> _Directions_
Of the lines listed below, return exactly those that run from the line containing "(closer: for every" through the line containing "HONEST FRAMING: helpers;", both included.

> _Provided material_
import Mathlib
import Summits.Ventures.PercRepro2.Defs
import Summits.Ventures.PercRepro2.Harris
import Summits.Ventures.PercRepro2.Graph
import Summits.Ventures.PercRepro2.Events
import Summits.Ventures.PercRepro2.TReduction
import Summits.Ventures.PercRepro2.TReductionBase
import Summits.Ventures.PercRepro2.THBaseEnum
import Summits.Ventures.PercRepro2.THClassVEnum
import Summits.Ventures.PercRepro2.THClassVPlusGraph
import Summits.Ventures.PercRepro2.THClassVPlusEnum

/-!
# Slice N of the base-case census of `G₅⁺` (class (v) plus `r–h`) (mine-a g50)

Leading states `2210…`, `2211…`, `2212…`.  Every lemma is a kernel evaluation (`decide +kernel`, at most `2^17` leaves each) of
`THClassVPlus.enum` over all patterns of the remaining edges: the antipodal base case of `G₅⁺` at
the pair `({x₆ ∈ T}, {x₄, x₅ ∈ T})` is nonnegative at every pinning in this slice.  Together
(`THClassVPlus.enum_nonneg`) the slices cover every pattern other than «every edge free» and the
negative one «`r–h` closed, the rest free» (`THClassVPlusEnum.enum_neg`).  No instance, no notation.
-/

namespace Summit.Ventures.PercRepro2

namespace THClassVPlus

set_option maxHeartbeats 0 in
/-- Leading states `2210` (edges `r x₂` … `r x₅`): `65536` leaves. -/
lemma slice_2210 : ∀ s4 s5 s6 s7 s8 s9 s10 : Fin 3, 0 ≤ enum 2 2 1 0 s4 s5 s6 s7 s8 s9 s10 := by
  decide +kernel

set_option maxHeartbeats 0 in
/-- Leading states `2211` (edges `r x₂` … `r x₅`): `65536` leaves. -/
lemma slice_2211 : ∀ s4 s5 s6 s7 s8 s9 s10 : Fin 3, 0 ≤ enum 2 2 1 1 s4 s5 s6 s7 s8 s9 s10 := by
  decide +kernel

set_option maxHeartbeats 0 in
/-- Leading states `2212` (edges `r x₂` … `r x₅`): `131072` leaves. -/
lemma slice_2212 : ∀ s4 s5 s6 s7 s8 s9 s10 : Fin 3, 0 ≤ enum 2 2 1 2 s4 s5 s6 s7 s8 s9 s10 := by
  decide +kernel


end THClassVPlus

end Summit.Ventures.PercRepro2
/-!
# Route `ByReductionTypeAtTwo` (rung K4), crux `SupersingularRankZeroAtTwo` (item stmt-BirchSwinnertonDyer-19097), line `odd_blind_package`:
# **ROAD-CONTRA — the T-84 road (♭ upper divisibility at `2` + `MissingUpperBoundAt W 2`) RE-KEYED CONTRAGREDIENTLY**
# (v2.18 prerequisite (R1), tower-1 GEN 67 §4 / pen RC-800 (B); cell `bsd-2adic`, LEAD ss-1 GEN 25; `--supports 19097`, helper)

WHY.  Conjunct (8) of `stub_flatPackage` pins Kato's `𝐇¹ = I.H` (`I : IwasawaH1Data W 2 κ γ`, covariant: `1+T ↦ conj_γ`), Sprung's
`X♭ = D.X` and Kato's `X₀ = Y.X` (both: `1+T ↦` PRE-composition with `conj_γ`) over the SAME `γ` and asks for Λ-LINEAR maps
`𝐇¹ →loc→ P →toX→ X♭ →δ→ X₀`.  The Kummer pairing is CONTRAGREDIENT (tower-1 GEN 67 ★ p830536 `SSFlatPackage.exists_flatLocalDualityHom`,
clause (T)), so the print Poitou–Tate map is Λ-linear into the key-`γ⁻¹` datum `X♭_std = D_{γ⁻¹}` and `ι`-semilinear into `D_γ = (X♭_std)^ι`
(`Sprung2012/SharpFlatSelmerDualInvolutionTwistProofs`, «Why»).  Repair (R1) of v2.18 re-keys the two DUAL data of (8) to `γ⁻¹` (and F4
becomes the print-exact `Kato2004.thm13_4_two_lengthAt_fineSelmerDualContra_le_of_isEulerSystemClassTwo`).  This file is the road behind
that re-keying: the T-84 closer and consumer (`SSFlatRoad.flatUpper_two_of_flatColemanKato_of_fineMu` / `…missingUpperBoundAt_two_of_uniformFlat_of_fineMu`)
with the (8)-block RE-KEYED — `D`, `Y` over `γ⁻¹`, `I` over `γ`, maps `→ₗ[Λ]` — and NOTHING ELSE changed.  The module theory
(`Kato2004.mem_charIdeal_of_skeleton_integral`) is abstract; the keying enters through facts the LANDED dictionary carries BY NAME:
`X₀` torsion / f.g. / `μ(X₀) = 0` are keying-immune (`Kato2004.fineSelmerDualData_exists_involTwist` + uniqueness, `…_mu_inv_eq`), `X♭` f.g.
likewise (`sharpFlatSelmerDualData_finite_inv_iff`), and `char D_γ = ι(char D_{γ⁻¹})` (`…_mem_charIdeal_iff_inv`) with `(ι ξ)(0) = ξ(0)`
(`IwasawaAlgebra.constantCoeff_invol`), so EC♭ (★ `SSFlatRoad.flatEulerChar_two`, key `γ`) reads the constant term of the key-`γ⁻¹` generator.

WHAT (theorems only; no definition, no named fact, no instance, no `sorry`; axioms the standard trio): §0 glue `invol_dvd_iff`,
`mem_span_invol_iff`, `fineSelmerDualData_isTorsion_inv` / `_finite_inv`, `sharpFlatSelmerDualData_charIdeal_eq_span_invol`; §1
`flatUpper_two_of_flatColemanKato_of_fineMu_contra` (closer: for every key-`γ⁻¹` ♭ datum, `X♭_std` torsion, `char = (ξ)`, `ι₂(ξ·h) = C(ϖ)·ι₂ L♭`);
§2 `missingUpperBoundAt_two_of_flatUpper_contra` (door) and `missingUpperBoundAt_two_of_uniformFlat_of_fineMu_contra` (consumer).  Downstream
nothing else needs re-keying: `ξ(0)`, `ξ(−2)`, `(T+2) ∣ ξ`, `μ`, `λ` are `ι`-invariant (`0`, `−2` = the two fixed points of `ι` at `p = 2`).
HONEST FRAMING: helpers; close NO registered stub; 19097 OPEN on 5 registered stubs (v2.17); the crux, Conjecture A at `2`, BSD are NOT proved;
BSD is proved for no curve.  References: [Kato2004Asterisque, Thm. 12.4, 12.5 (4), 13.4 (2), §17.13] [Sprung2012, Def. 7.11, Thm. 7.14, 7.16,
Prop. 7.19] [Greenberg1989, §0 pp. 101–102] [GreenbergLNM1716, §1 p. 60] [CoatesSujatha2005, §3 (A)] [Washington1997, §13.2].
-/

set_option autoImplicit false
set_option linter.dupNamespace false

* * *

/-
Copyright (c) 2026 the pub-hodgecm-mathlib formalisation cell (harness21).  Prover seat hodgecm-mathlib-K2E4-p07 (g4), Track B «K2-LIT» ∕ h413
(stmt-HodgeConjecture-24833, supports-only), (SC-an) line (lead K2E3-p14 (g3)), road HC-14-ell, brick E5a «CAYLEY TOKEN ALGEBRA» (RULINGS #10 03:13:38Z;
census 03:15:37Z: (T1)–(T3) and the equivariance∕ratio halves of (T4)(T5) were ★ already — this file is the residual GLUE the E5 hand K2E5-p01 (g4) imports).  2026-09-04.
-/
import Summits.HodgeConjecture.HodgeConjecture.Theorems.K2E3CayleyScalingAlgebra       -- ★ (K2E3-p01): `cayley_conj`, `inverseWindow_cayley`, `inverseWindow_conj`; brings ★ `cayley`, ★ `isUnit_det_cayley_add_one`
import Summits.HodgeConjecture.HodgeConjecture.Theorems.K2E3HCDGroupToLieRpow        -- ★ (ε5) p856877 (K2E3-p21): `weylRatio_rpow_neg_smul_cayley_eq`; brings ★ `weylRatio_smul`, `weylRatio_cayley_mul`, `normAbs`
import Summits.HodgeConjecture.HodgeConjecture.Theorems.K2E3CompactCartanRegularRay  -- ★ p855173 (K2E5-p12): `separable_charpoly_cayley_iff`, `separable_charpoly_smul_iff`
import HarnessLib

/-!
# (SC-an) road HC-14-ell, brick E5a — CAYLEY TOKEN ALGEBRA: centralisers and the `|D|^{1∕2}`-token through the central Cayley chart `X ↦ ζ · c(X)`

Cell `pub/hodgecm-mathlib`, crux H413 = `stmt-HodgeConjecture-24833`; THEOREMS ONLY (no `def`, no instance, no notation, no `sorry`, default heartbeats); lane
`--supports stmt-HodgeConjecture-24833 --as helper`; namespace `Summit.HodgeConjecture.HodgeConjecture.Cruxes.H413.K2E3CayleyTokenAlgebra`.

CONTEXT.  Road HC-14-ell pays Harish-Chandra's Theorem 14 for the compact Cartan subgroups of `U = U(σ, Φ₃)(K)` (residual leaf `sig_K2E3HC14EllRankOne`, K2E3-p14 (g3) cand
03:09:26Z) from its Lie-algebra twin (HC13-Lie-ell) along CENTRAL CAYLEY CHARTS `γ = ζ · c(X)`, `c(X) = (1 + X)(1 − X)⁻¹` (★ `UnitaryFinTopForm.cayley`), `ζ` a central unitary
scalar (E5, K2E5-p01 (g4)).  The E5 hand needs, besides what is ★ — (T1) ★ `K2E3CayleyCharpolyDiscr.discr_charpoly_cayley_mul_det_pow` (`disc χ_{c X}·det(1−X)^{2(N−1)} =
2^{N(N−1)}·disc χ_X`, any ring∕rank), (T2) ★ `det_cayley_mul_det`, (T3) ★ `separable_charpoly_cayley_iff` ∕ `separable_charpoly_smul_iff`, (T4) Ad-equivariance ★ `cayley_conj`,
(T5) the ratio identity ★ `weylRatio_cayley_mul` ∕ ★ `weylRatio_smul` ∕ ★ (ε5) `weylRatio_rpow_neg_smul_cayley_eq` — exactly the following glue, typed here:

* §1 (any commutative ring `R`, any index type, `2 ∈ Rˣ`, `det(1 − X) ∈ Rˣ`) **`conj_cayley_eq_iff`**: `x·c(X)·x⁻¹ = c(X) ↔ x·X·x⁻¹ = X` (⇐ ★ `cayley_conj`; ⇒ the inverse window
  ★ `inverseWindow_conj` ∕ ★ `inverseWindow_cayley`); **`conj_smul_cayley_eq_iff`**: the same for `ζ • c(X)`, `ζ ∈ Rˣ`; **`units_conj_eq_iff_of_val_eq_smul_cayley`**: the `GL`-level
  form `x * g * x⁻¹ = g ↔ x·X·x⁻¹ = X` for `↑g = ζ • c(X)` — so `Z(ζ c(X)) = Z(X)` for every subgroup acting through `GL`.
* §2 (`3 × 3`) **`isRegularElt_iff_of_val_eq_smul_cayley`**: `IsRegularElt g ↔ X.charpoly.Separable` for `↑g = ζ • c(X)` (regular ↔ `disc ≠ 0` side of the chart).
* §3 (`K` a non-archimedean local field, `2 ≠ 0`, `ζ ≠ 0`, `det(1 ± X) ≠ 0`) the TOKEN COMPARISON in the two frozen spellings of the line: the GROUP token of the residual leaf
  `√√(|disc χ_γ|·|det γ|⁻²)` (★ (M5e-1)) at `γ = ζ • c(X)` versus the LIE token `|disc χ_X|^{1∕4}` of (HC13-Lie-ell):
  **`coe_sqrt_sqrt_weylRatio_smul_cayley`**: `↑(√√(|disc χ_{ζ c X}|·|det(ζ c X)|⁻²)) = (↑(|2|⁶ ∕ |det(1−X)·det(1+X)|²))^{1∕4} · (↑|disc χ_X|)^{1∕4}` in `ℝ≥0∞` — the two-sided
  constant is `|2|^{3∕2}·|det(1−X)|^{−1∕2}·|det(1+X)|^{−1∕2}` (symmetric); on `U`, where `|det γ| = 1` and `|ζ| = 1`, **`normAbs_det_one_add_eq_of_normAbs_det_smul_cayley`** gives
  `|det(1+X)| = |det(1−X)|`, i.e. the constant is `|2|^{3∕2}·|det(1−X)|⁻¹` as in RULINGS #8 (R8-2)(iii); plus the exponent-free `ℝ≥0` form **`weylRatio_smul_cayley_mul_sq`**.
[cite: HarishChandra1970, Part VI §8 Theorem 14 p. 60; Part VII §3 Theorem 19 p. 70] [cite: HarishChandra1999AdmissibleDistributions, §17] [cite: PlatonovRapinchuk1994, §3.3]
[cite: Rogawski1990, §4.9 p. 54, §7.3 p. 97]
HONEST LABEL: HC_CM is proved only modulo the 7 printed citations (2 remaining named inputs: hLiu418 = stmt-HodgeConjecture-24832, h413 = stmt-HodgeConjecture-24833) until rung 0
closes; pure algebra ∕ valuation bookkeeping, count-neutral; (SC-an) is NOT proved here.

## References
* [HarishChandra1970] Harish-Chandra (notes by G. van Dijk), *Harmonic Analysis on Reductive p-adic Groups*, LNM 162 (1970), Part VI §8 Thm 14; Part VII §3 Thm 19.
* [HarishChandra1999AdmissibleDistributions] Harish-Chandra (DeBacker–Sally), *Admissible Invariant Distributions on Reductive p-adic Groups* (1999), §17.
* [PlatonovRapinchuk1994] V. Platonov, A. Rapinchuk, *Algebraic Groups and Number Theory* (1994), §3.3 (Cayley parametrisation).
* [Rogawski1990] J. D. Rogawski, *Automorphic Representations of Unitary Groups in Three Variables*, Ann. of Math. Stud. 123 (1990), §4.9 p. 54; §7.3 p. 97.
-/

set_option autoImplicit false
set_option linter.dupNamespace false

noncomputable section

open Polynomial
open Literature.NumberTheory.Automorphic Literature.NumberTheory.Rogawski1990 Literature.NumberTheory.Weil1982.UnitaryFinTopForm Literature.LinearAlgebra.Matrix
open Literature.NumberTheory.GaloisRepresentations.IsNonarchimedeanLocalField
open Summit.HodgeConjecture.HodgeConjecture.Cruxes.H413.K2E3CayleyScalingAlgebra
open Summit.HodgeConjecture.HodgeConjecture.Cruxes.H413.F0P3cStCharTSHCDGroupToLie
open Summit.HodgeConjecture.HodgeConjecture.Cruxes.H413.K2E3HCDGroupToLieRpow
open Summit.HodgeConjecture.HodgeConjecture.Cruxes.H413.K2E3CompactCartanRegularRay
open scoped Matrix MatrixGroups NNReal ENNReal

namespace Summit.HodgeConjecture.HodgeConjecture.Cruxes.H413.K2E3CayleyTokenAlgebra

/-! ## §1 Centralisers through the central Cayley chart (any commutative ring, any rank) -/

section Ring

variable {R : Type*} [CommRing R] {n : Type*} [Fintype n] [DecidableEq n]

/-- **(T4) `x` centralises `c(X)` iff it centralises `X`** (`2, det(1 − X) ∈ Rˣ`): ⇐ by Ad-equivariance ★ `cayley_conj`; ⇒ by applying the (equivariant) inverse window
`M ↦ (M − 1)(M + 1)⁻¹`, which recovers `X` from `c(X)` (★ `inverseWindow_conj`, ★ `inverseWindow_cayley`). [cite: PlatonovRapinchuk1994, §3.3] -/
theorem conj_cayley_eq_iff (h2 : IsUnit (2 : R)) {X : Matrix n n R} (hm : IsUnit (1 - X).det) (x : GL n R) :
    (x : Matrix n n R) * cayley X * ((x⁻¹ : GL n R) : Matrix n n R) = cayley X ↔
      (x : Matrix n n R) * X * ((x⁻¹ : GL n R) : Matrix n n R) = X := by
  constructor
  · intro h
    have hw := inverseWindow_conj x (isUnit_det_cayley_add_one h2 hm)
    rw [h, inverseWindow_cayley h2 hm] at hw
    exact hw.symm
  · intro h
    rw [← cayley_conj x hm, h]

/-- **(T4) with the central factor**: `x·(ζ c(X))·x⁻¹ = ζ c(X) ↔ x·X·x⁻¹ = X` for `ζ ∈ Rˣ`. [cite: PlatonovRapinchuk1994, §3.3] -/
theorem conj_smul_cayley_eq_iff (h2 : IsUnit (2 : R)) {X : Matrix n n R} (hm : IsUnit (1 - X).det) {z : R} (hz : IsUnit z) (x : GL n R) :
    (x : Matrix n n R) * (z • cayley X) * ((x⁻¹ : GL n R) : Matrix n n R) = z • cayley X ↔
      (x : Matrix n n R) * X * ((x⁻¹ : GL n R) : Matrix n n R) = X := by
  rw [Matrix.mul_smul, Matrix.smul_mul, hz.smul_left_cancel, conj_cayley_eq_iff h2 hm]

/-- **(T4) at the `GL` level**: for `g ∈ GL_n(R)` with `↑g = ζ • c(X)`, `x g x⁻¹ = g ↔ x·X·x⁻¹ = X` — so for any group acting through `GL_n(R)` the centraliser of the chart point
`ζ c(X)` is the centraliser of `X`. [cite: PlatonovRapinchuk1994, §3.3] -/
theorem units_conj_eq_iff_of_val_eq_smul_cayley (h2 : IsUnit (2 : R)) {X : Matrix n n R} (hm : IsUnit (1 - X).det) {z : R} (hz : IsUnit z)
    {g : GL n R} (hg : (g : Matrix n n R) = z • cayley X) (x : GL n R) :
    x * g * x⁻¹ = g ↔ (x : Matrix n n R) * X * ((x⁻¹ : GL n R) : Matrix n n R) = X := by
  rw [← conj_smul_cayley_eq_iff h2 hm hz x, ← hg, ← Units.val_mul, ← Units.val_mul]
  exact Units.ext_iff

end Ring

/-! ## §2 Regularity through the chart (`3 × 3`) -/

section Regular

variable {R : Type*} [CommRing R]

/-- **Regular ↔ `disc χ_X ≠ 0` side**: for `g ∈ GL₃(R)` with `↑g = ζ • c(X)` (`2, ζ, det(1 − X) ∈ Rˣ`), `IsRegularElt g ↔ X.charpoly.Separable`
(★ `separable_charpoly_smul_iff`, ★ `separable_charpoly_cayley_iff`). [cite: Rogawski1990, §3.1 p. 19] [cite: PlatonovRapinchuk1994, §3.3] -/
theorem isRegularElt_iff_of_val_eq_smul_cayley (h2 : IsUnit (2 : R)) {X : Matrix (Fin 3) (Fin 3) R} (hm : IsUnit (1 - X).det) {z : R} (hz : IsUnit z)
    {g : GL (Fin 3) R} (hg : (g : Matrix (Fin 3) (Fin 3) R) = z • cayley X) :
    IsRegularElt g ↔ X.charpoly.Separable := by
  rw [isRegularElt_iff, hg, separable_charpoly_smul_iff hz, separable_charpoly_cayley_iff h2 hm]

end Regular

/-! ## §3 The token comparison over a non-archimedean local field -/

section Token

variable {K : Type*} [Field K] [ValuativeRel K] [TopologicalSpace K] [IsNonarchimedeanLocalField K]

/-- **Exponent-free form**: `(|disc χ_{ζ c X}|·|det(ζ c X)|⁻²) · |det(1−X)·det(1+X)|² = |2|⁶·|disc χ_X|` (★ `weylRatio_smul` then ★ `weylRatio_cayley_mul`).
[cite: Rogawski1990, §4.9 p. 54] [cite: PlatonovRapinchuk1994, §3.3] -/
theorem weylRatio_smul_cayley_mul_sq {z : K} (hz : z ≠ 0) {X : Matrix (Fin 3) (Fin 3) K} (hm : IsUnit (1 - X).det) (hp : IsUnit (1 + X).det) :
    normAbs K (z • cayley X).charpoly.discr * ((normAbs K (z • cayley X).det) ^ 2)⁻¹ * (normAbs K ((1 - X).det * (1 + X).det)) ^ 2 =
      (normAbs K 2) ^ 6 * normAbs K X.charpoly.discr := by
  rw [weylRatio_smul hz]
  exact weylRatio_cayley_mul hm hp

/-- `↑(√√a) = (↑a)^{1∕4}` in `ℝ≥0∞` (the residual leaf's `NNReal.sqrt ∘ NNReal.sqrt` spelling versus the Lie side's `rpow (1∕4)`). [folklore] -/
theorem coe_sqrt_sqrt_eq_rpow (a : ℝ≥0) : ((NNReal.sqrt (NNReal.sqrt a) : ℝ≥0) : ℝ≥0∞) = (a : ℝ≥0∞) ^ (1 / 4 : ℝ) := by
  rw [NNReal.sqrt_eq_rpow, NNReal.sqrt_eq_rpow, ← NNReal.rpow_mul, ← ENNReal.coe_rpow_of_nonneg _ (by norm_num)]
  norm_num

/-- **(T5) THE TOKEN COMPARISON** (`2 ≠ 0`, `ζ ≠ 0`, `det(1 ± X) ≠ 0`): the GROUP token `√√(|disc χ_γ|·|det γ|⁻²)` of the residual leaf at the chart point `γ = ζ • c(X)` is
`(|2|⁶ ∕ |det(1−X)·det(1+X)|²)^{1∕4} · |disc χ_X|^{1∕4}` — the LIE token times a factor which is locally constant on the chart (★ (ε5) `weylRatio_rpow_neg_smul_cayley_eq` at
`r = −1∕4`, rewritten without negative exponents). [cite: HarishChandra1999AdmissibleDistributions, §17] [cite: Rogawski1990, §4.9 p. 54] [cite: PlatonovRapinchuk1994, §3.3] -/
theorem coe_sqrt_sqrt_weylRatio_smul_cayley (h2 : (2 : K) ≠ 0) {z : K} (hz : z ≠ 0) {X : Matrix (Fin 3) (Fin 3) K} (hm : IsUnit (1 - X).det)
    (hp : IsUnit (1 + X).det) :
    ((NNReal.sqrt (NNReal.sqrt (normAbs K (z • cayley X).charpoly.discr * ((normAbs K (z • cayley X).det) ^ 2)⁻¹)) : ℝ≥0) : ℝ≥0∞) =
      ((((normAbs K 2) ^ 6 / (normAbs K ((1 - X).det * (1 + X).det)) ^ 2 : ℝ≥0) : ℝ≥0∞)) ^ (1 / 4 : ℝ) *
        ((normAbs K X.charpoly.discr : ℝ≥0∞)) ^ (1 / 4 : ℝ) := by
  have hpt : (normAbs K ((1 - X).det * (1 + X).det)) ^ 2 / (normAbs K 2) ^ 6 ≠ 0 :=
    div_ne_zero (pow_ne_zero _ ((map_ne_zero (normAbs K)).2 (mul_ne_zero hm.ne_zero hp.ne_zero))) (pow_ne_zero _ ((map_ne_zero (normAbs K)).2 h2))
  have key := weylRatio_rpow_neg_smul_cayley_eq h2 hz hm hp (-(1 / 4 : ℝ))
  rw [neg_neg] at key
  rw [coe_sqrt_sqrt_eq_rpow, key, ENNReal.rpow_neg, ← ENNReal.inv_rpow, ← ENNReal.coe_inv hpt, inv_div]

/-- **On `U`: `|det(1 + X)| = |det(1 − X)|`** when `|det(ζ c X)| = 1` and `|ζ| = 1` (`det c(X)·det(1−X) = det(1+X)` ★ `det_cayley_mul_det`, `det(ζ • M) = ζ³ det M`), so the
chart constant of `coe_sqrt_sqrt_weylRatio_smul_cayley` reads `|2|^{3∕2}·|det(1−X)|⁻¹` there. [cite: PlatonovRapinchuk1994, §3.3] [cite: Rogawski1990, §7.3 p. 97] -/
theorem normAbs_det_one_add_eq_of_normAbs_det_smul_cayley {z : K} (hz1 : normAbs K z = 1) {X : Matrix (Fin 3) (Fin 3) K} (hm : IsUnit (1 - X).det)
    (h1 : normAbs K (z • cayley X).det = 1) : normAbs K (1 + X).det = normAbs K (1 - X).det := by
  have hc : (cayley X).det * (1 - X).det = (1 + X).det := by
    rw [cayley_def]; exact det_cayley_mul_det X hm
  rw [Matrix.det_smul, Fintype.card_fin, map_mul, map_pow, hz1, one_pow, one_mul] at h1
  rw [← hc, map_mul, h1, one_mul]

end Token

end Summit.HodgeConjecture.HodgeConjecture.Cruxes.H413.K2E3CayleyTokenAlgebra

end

> _Task result_
`flatUpper_two_of_flatColemanKato_of_fineMu_contra` (closer: for every key-`γ⁻¹` ♭ datum, `X♭_std` torsion, `char = (ξ)`, `ι₂(ξ·h) = C(ϖ)·ι₂ L♭`);
§2 `missingUpperBoundAt_two_of_flatUpper_contra` (door) and `missingUpperBoundAt_two_of_uniformFlat_of_fineMu_contra` (consumer).  Downstream
nothing else needs re-keying: `ξ(0)`, `ξ(−2)`, `(T+2) ∣ ξ`, `μ`, `λ` are `ι`-invariant (`0`, `−2` = the two fixed points of `ι` at `p = 2`).
HONEST FRAMING: helpers; close NO registered stub; 19097 OPEN on 5 registered stubs (v2.17); the crux, Conjecture A at `2`, BSD are NOT proved;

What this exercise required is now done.